open CongruenceSubgroup WeierstrassCurve Literature.NumberTheory.EllipticCurves
  Literature.NumberTheory.EllipticCurves.ModularForms Literature.NumberTheory.EllipticCurves.Rank1Residual
  Literature.NumberTheory.EllipticCurves.Kobayashi2003 Literature.NumberTheory.EllipticCurves.IwasawaAlgebra
  Summit.BirchSwinnertonDyer.Rank1Residual.Supersingular Summit.BirchSwinnertonDyer.Rank1Residual.X1
  Summit.BirchSwinnertonDyer.BirchSwinnertonDyer.Theses.ResidualThetaTransportAtTwo

namespace Summit.BirchSwinnertonDyer.BirchSwinnertonDyer.Theorems.SignedMuAtTwo

universe u

/-! ## §1. `Λ`-algebra: `μ(X) = 0` from a `p`-free multiple of the characteristic generator, and back -/

section Algebra

variable {p : ℕ} [Fact p.Prime]

/-- **`μ(X) = 0` from an integral divisibility**: if `X` is a finitely generated torsion `Λ`-module with
`Char X = (g)` and `g·h = u·L` with `u ∈ ℤ_pˣ` and `p ∤ L`, then `μ(X) = 0` (`p ∣ g ⇒ p ∣ g h = u L ⇒ p ∣ L`).
[cite: Washington1997, §13.2] [cite: GreenbergVatsal2000, p. 2, (1)–(2)] -/
theorem muInvariant_eq_zero_of_charIdeal_eq_span_of_mul_eq_units_mul_of_not_C_dvd
    (X : Type*) [AddCommGroup X] [Module (IwasawaAlgebra p) X] [Module.Finite (IwasawaAlgebra p) X]
    (hX : Module.IsTorsion (IwasawaAlgebra p) X) {g h L : IwasawaAlgebra p} (u : ℤ_[p]ˣ)
    (hg : Literature.NumberTheory.EllipticCurves.Module.charIdeal (IwasawaAlgebra p) X = Ideal.span {g})
    (hgh : g * h = PowerSeries.C (u : ℤ_[p]) * L) (hL : ¬ PowerSeries.C (p : ℤ_[p]) ∣ L) :
    muInvariant p X = 0 := by
  rw [muInvariant_eq_zero_iff_not_C_dvd_of_charIdeal_eq_span X hX hg]
  intro hpg
  apply hL
  have h1 : PowerSeries.C (p : ℤ_[p]) ∣ PowerSeries.C (u : ℤ_[p]) * L := by
    rw [← hgh]; exact hpg.mul_right h
  exact (C_dvd_C_units_mul_iff u L).mp h1

/-- **Descent of the exponent**: if `g·h = p^m·(u·L)` in `Λ` and `p ∤ g`, then `p^m ∣ h` and `g·h' = u·L`
for `h' = h/p^m` (`p` is prime in `Λ`, `IwasawaAlgebra.prime_C`; `Λ` is a domain). The `Λ`-form (unit `u ∈ ℤ_pˣ`)
of the sibling route's `ThetaPartnerXRoute.exists_mul_eq_of_mul_eq_C_pow_mul_of_not_C_dvd` (stated there through
`ι : Λ → ℚ_p⟦T⟧` with a `p`-integral rational `ϖ`; not imported to keep this file out of the TP2 theses cone).
[cite: Washington1997, §13.1] -/
theorem exists_mul_eq_units_mul_of_mul_eq_C_pow_mul_of_not_C_dvd {g h L : IwasawaAlgebra p} {m : ℕ} (u : ℤ_[p]ˣ)
    (hgh : g * h = PowerSeries.C ((p : ℤ_[p]) ^ m) * (PowerSeries.C (u : ℤ_[p]) * L))
    (hg : ¬ PowerSeries.C (p : ℤ_[p]) ∣ g) :
    ∃ h' : IwasawaAlgebra p, g * h' = PowerSeries.C (u : ℤ_[p]) * L := by
  induction m generalizing h with
  | zero => exact ⟨h, by rw [hgh, pow_zero, map_one, one_mul]⟩
  | succ m ih =>
    -- `p ∣ g h`, `p ∤ g` ⇒ `p ∣ h`
    have hp : Prime (PowerSeries.C (p : ℤ_[p]) : IwasawaAlgebra p) := IwasawaAlgebra.prime_C p
    have hdvd : PowerSeries.C (p : ℤ_[p]) ∣ g * h := by
      rw [hgh, pow_succ, map_mul, mul_assoc, mul_comm (PowerSeries.C ((p : ℤ_[p]) ^ m)), mul_assoc]
      exact dvd_mul_right _ _
    obtain ⟨h₁, rfl⟩ := (hp.dvd_or_dvd hdvd).resolve_left hg
    refine ih (h := h₁) ?_
    have hC0 : (PowerSeries.C (p : ℤ_[p]) : IwasawaAlgebra p) ≠ 0 := hp.ne_zero
    apply mul_left_cancel₀ hC0
    calc PowerSeries.C (p : ℤ_[p]) * (g * h₁) = g * (PowerSeries.C (p : ℤ_[p]) * h₁) := by ring
      _ = PowerSeries.C ((p : ℤ_[p]) ^ (m + 1)) * (PowerSeries.C (u : ℤ_[p]) * L) := hgh
      _ = PowerSeries.C (p : ℤ_[p]) * (PowerSeries.C ((p : ℤ_[p]) ^ m) * (PowerSeries.C (u : ℤ_[p]) * L)) := by
          rw [pow_succ, map_mul]; ring

end Algebra

/-! ## §2. One datum at `2`: KATO-INT ∧ `|ϖ|₂ = 1` ∧ `2 ∤ L♭` ⇒ torsion ∧ `μ = 0` (∧ `X⁺/2X⁺` finite) -/

section Datum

- _WHAT THIS TASK INVOLVES_
Output the lines above exactly, but only those between the line holding "have hp : Prime" and the line holding "One datum at", inclusive.

- _COMPLETED EXERCISE_
    have hp : Prime (PowerSeries.C (p : ℤ_[p]) : IwasawaAlgebra p) := IwasawaAlgebra.prime_C p
    have hdvd : PowerSeries.C (p : ℤ_[p]) ∣ g * h := by
      rw [hgh, pow_succ, map_mul, mul_assoc, mul_comm (PowerSeries.C ((p : ℤ_[p]) ^ m)), mul_assoc]
      exact dvd_mul_right _ _
    obtain ⟨h₁, rfl⟩ := (hp.dvd_or_dvd hdvd).resolve_left hg
    refine ih (h := h₁) ?_
    have hC0 : (PowerSeries.C (p : ℤ_[p]) : IwasawaAlgebra p) ≠ 0 := hp.ne_zero
    apply mul_left_cancel₀ hC0
    calc PowerSeries.C (p : ℤ_[p]) * (g * h₁) = g * (PowerSeries.C (p : ℤ_[p]) * h₁) := by ring
      _ = PowerSeries.C ((p : ℤ_[p]) ^ (m + 1)) * (PowerSeries.C (u : ℤ_[p]) * L) := hgh
      _ = PowerSeries.C (p : ℤ_[p]) * (PowerSeries.C ((p : ℤ_[p]) ^ m) * (PowerSeries.C (u : ℤ_[p]) * L)) := by
          rw [pow_succ, map_mul]; ring

end Algebra

/-! ## §2. One datum at `2`: KATO-INT ∧ `|ϖ|₂ = 1` ∧ `2 ∤ L♭` ⇒ torsion ∧ `μ = 0` (∧ `X⁺/2X⁺` finite) -/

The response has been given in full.